Your reply should hold only the lines from the one containing "Nat.le_add_left _ _" to the final line of the listing below, restated word for word.

++++ TASK INPUT

import Summits.PneNP.PneNP.Theses.AperiodicTorus
import Summits.PneNP.PneNP.Theorems.ExpanderLinearGeneratorsDepthSevenCompleteness
import Summits.PneNP.PneNP.Theorems.AperiodicTorusFregeHardGivesFregeNotPolyBounded
import Literature.Dynamics.Tilings.TorusCNFBandRefutation
import Literature.Dynamics.Tilings.KariBand

/-!
# PneNP / AperiodicTorus — `DepthFregeEasyAperiodicTorus` (item stmt-PneNP-2471): the
Kari–Culik tile set is aperiodic AND its torus tautologies are easy for bounded-depth Frege

Route `PneNP/AperiodicTorus`, item stmt-PneNP-2471 (card S3/D3, "rigid ⇒ easy"): there is an
aperiodic Wang tile set (tiles the plane, tiles no torus) whose torus tautologies `torusForm n`
have depth-`d` `textbookFrege` proofs of size `≤ n^c`, for fixed `d, c` and every `n ≥ 2`.

Witness: the tree's Kari-type multiplication tile set (`Kari.tileset`, aperiodic by
`isAperiodic_kari`), re-indexed to a colour table `Fin t → ℕ⁴`. The proofs (`d = 17`):
* for `n ≥ 16`, the cyclic band of the first `m + 1 = ⌊log₂ 3n⌋ + 2 ≤ n` rows admits no tiling
  (`KariBand.not_isBandTiling_kari`: `2^m > 3n`), so the band refutation
  `TorusBand.exists_isDepthProofOf_torusForm` (dynamic programming over the `t^(m+1) = poly(n)`
  column states, written as a local clause refutation and simulated in depth `17`) gives a proof
  of size `≤ n^8739` (`size_bound`; the exponent is an artefact of the crude estimates
  `t ≤ 2^13`, `2^t ≤ n^t`);
* for `2 ≤ n < 16`, any depth-`17` refutation (`exists_isDepthProofOf_neg_ofCNF_of_seven_le`), the
  finitely many sizes being absorbed into the exponent.

References: J. Kari, Discrete Math. 160 (1996); E. Jeandel, P. Vanier, LNM 2273 (2020), §5.3;
J. Krajíček, *Proof complexity*, CUP 2019, §5.4 (bounded-width refutations).
-/

set_option linter.dupNamespace false -- `Summit.PneNP.PneNP.…`: summit = sub-problem (D-0017)

namespace Summit.PneNP.PneNP.Theorems

namespace AperiodicTorusEasy

open Literature.Dynamics.Tilings Literature.Computability.Complexity
open Literature.Computability.MetaComplexity
open Literature.Barriers.AtomisticToContinuum.WangLatticeGas

/-! ### Arithmetic -/

/-- `3n < 2^(n-2)` for `n ≥ 16`. [folklore] -/
theorem three_mul_lt_two_pow {n : ℕ} (hn : 16 ≤ n) : 3 * n < 2 ^ (n - 2) := by
  induction n, hn using Nat.le_induction with
  | base => norm_num
  | succ n hn ih =>
    have e : n + 1 - 2 = (n - 2) + 1 := by omega
    rw [e, pow_succ]
    have : 3 ≤ 2 ^ (n - 2) := by
      calc 3 ≤ 2 ^ 2 := by norm_num
        _ ≤ 2 ^ (n - 2) := Nat.pow_le_pow_right (by norm_num) (by omega)
    omega

/-- The band height `⌊log₂ 3n⌋ + 2` fits into the torus for `n ≥ 16`. [folklore] -/
theorem log_bound {n : ℕ} (hn : 16 ≤ n) : Nat.log 2 (3 * n) + 2 < n := by
  have h := Nat.log_lt_of_lt_pow' (b := 2) (by omega : n - 2 ≠ 0) (three_mul_lt_two_pow hn)
  omega

/-- `2^(⌊log₂ 3n⌋ + 2) ≤ 12 n` (`n ≥ 1`). [folklore] -/
theorem two_pow_log_le {n : ℕ} (hn : 1 ≤ n) : 2 ^ (Nat.log 2 (3 * n) + 2) ≤ 12 * n := by
  rw [pow_add]
  have := Nat.pow_log_le_self 2 (by omega : 3 * n ≠ 0)
  omega

set_option exponentiation.threshold 16384 in
/-- **The size bound.** For `n ≥ 16`, `1 ≤ t ≤ 2^13`, `m + 1 = ⌊log₂ 3n⌋ + 2` and
`L ≤ n²(1 + 3t²)`, the size bound of `TorusBand.exists_isDepthProofOf_torusForm` is `≤ n^8739`.
[folklore] -/
theorem size_bound {n m t L : ℕ} (hn : 16 ≤ n) (ht : t ≤ 2 ^ 13)
    (hm : m + 1 = Nat.log 2 (3 * n) + 2) (hL : L ≤ n * n * (1 + 3 * (t * t))) :
    2 ^ (3 * (m + 1) + t + 27) *
        (L + (n + 1) * ((m + 1) * ((t + 1) * t ^ (3 * (m + 1)))) + (3 * (m + 1) + t) +
          (3 * (m + 1) + t) + 2) ^ 6 ≤ n ^ 8739 := by
  have hn1 : 1 ≤ n := by omega
  have hn2 : 2 ≤ n := by omega
  have hkn : m + 1 < n := by rw [hm]; exact log_bound hn
  have h2k : 2 ^ (m + 1) ≤ n ^ 2 := by
    rw [hm]
    refine (two_pow_log_le hn1).trans ?_
    rw [pow_two]; nlinarith
  -- the power of two
  have hA1 : 2 ^ (3 * (m + 1)) ≤ n ^ 6 := by
    rw [pow_mul, show (6 : ℕ) = 2 * 3 by norm_num, pow_mul]
    calc (2 ^ 3) ^ (m + 1) = (2 ^ (m + 1)) ^ 3 := by rw [← pow_mul, ← pow_mul, mul_comm]
      _ ≤ (n ^ 2) ^ 3 := Nat.pow_le_pow_left h2k 3
  have ht' : t ≤ 8192 := ht.trans (by norm_num)
  have hA2 : 2 ^ t ≤ n ^ 8192 :=
    (Nat.pow_le_pow_left hn2 t).trans (Nat.pow_le_pow_right hn1 ht')
  have hA3 : 2 ^ 27 ≤ n ^ 7 := by
    calc 2 ^ 27 ≤ 16 ^ 7 := by norm_num
      _ ≤ n ^ 7 := Nat.pow_le_pow_left hn 7
  have hA : 2 ^ (3 * (m + 1) + t + 27) ≤ n ^ 8205 := by
    rw [pow_add, pow_add, show (8205 : ℕ) = 6 + 8192 + 7 by norm_num, pow_add, pow_add]
    exact Nat.mul_le_mul (Nat.mul_le_mul hA1 hA2) hA3
  -- the base
  have hB1 : L ≤ n ^ 9 := by
    refine hL.trans ?_
    have h1 : 1 + 3 * (t * t) ≤ n ^ 7 := by
      have : t * t ≤ 2 ^ 13 * 2 ^ 13 := Nat.mul_le_mul ht ht
      calc 1 + 3 * (t * t) ≤ 2 ^ 28 := by omega
        _ = 16 ^ 7 := by norm_num
        _ ≤ n ^ 7 := Nat.pow_le_pow_left hn 7
    have h2 : n * n ≤ n ^ 2 := by rw [pow_two]
    rw [show (9 : ℕ) = 2 + 7 by norm_num, pow_add]
    exact Nat.mul_le_mul h2 h1
  have hB2 : n + 1 ≤ n ^ 2 := by rw [pow_two]; nlinarith
  have hB3 : m + 1 ≤ n ^ 1 := by rw [pow_one]; exact hkn.le
  have hB4 : t + 1 ≤ n ^ 4 := by
    calc t + 1 ≤ 2 ^ 16 := by omega
      _ = 16 ^ 4 := by norm_num
      _ ≤ n ^ 4 := Nat.pow_le_pow_left hn 4
  have hB5 : t ^ (3 * (m + 1)) ≤ n ^ 78 := by
    calc t ^ (3 * (m + 1)) ≤ (2 ^ 13) ^ (3 * (m + 1)) := Nat.pow_le_pow_left ht _
      _ = (2 ^ (m + 1)) ^ 39 := by rw [← pow_mul, ← pow_mul]; congr 1; ring
      _ ≤ (n ^ 2) ^ 39 := Nat.pow_le_pow_left h2k 39
      _ = n ^ 78 := by rw [← pow_mul]
  have hB6 : (n + 1) * ((m + 1) * ((t + 1) * t ^ (3 * (m + 1)))) ≤ n ^ 85 := by
    rw [show (85 : ℕ) = 2 + (1 + (4 + 78)) by norm_num, pow_add, pow_add, pow_add]
    exact Nat.mul_le_mul hB2 (Nat.mul_le_mul hB3 (Nat.mul_le_mul hB4 hB5))
  have hB7 : 3 * (m + 1) + t ≤ n ^ 5 := by
    have h1 : 3 * (m + 1) ≤ n ^ 4 := by
      calc 3 * (m + 1) ≤ n * n := by nlinarith
        _ = n ^ 2 := (pow_two n).symm
        _ ≤ n ^ 4 := Nat.pow_le_pow_right hn1 (by norm_num)
    have h2 : t ≤ n ^ 4 := by have := hB4; omega
    exact KrajicekRamsey.add_le_pow hn2 h1 h2
  have hB8 : 2 ≤ n ^ 5 := KrajicekRamsey.le_pow_of_le_pow hn1 (by simpa using hn2 : 2 ≤ n ^ 1) (by norm_num)
  have hB : L + (n + 1) * ((m + 1) * ((t + 1) * t ^ (3 * (m + 1)))) + (3 * (m + 1) + t) + (3 * (m + 1) + t) + 2 ≤ n ^ 89 := by
    have s1 := KrajicekRamsey.add_le_pow hn2 (KrajicekRamsey.le_pow_of_le_pow hn1 hB1 (by norm_num : 9 ≤ 85)) hB6
    have s2 := KrajicekRamsey.add_le_pow hn2 s1 (KrajicekRamsey.le_pow_of_le_pow hn1 hB7 (by norm_num : 5 ≤ 86))
    have s3 := KrajicekRamsey.add_le_pow hn2 s2 (KrajicekRamsey.le_pow_of_le_pow hn1 hB7 (by norm_num : 5 ≤ 87))
    exact KrajicekRamsey.add_le_pow hn2 s3 (KrajicekRamsey.le_pow_of_le_pow hn1 hB8 (by norm_num : 5 ≤ 88))
  have hB' := Nat.pow_le_pow_left hB 6
  rw [← pow_mul] at hB'
  calc _ ≤ n ^ 8205 * n ^ (89 * 6) := Nat.mul_le_mul hA hB'
    _ = n ^ 8739 := by rw [← pow_add]

/-! ### The tile set -/

/-- The Kari-type tile set has at most `2^13` tiles (crudely: all of `WangTile Col`, `|Col| = 9`).
[folklore] -/
theorem card_tileset_le : Fintype.card Kari.tileset ≤ 2 ^ 13 := by
  have h1 : Fintype.card Kari.tileset ≤ Fintype.card (WangTile Kari.Col) :=
    Fintype.card_le_of_injective _ Subtype.val_injective
  have h2 : Fintype.card (WangTile Kari.Col) = Fintype.card (Kari.Col × Kari.Col × Kari.Col × Kari.Col) :=
    Fintype.card_congr (wangTileEquiv Kari.Col).symm
  have h3 : Fintype.card Kari.Col = 9 := by
    rw [Fintype.card_coe]; rfl
  rw [h2] at h1
  simp only [Fintype.card_prod, h3] at h1
  omega

/-- The number of clauses of the torus CNF of a colour table: `≤ n²(1 + 3t²)`. [folklore] -/
theorem length_torusCNF_ofNESW_le {t : ℕ} (τ : Fin t → ℕ × ℕ × ℕ × ℕ) (n : ℕ) :
    ((WangTileSet.ofNESW τ).torusCNF n).length ≤ n * n * (1 + 3 * (t * t)) := by
  rw [WangTileSet.torusCNF_ofNESW]
  dsimp only
  refine (torusCNF_length_le τ (fun i j s => (i.1 * n + j.1) * t + s.1)
    (fun i => ⟨(i.1 + 1) % n, Nat.mod_lt _ i.pos⟩)
    ((List.finRange n).flatMap fun i => (List.finRange n).map fun j => (i, j))
    ((List.finRange t).flatMap fun s => (List.finRange t).map fun s' => (s, s'))).trans ?_
  have h1 : ((List.finRange n).flatMap fun i => (List.finRange n).map fun j => (i, j)).length = n * n := by
    simp [List.length_flatMap]
  have h2 : ((List.finRange t).flatMap fun s => (List.finRange t).map fun s' => (s, s')).length = t * t := by
    simp [List.length_flatMap]
  rw [h1, h2]

end AperiodicTorusEasy

open Literature.Dynamics.Tilings Literature.Computability.Complexity
open Literature.Computability.MetaComplexity
open Literature.Barriers.AtomisticToContinuum.WangLatticeGas
open AperiodicTorusEasy

set_option exponentiation.threshold 16384 in
/-- **Item stmt-PneNP-2471 (`DepthFregeEasyAperiodicTorus`).** There is an aperiodic Wang tile set,
given by a colour table `τ : Fin t → ℕ⁴` — it tiles the plane and no `n × n` torus, `n ≥ 1` — whose
torus tautologies have depth-`17` `textbookFrege` proofs of size `≤ n^c` for one exponent `c`
and every `n ≥ 2`: the Kari–Culik multiplication tile set, refuted on every torus through an
untileable band of `⌊log₂ 3n⌋ + 2` rows by dynamic programming inside bounded-depth Frege.
[folklore] -/
theorem aperiodicTorus_depthFregeEasyAperiodicTorus_proof :
    Summit.PneNP.PneNP.Theses.AperiodicTorus.DepthFregeEasyAperiodicTorus := by
  classical
  -- the tile set, re-indexed to `Fin t` with colours in `ℕ`
  set t : ℕ := Fintype.card Kari.tileset with ht
  let e : Kari.tileset ≃ Fin t := Fintype.equivFin _
  obtain ⟨gc, hgc⟩ := Countable.exists_injective_nat Kari.Col
  let T₂ : WangTileSet (Fin t) ℕ := ((WangTileSet.ofFinset Kari.tileset).map gc).reindex e.symm
  have hT : WangTileSet.ofNESW T₂.toNESW = T₂ := WangTileSet.ofNESW_toNESW _
  have hap : T₂.IsAperiodic :=
    (WangTileSet.isAperiodic_reindex_iff _ e.symm).2
      ((WangTileSet.isAperiodic_map_iff _ hgc).2 WangTileSet.isAperiodic_kari)
  have htle : t ≤ 2 ^ 13 := card_tileset_le
  -- depth-17 refutations for every `n ≥ 1` (used for the small `n`)
  have hsmall : ∀ n, 1 ≤ n → ∃ π, textbookFrege.IsDepthProofOf 17 π (T₂.torusForm n) := by
    intro n hn
    have hunsat : ¬ (T₂.torusCNF n).Satisfiable := fun h =>
      hap.2 n hn ((WangTileSet.torusCNF_satisfiable_iff T₂ n).1 h)
    exact exists_isDepthProofOf_neg_ofCNF_of_seven_le hunsat (by norm_num)
  choose! πs hπs using hsmall
  set S : ℕ := ∑ n ∈ Finset.range 16, proofSize (πs n) with hS
  refine ⟨t, T₂.toNESW, ?_⟩
  intro tilesTorus torusCNF torusForm
  refine ⟨?_, ?_, 17, 8739 + S, fun n hn => ?_⟩
  · show (WangTileSet.ofNESW T₂.toNESW).TilesPlane
    rw [hT]; exact hap.1
  · show ∀ n ≥ 1, ¬ (WangTileSet.ofNESW T₂.toNESW).TilesTorus n
    rw [hT]; exact hap.2
  · show ∃ π, textbookFrege.IsDepthProofOf 17 π ((WangTileSet.ofNESW T₂.toNESW).torusForm n) ∧
      proofSize π ≤ n ^ (8739 + S)
    rw [hT]
    have hn1 : 1 ≤ n := by omega
    by_cases hbig : 16 ≤ n
    · -- the band refutation
      set m : ℕ := Nat.log 2 (3 * n) + 1 with hm
      have hmn : m < n := by have := log_bound hbig; omega
      have h3n : 3 * n < 2 ^ m := Nat.lt_pow_succ_log_self (by norm_num) _
      obtain ⟨f, hf⟩ := hap.1
      have ht0 : 0 < t := Fin.pos (f 0 0)
      have hno : ¬ ∃ g : ℤ → ℕ → Fin t, T₂.IsBandTiling n m g := by
        rintro ⟨g, hg⟩
        exact KariBand.not_isBandTiling_kari hn1 h3n _
          ((WangTileSet.IsBandTiling.of_reindex hg).of_map hgc)
      obtain ⟨π, hπ, hsize⟩ := TorusBand.exists_isDepthProofOf_torusForm T₂ ht0 (by omega) hmn hno
      refine ⟨π, hπ, hsize.trans ?_⟩
      have hL : (T₂.torusCNF n).length ≤ n * n * (1 + 3 * (t * t)) := by
        rw [← hT]; exact length_torusCNF_ofNESW_le _ n
      exact (size_bound hbig htle (by rw [hm]) hL).trans (Nat.pow_le_pow_right hn1 (Nat.le_add_right _ _))
    · -- small `n`: the chosen refutation, its size absorbed into the exponent
      refine ⟨πs n, hπs n hn1, ?_⟩
      have h1 : proofSize (πs n) ≤ S := by
        rw [hS]
        exact Finset.single_le_sum (f := fun n => proofSize (πs n)) (fun _ _ => Nat.zero_le _)
          (Finset.mem_range.2 (by omega))
      calc proofSize (πs n) ≤ S := h1
        _ ≤ 8739 + S := Nat.le_add_left _ _
        _ ≤ 2 ^ (8739 + S) := (Nat.lt_two_pow_self).le
        _ ≤ n ^ (8739 + S) := Nat.pow_le_pow_left (by omega) _

end Summit.PneNP.PneNP.Theorems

++++++++

### SOLUTION TO THIS EXERCISE
        _ ≤ 8739 + S := Nat.le_add_left _ _
        _ ≤ 2 ^ (8739 + S) := (Nat.lt_two_pow_self).le
        _ ≤ n ^ (8739 + S) := Nat.pow_le_pow_left (by omega) _

end Summit.PneNP.PneNP.Theorems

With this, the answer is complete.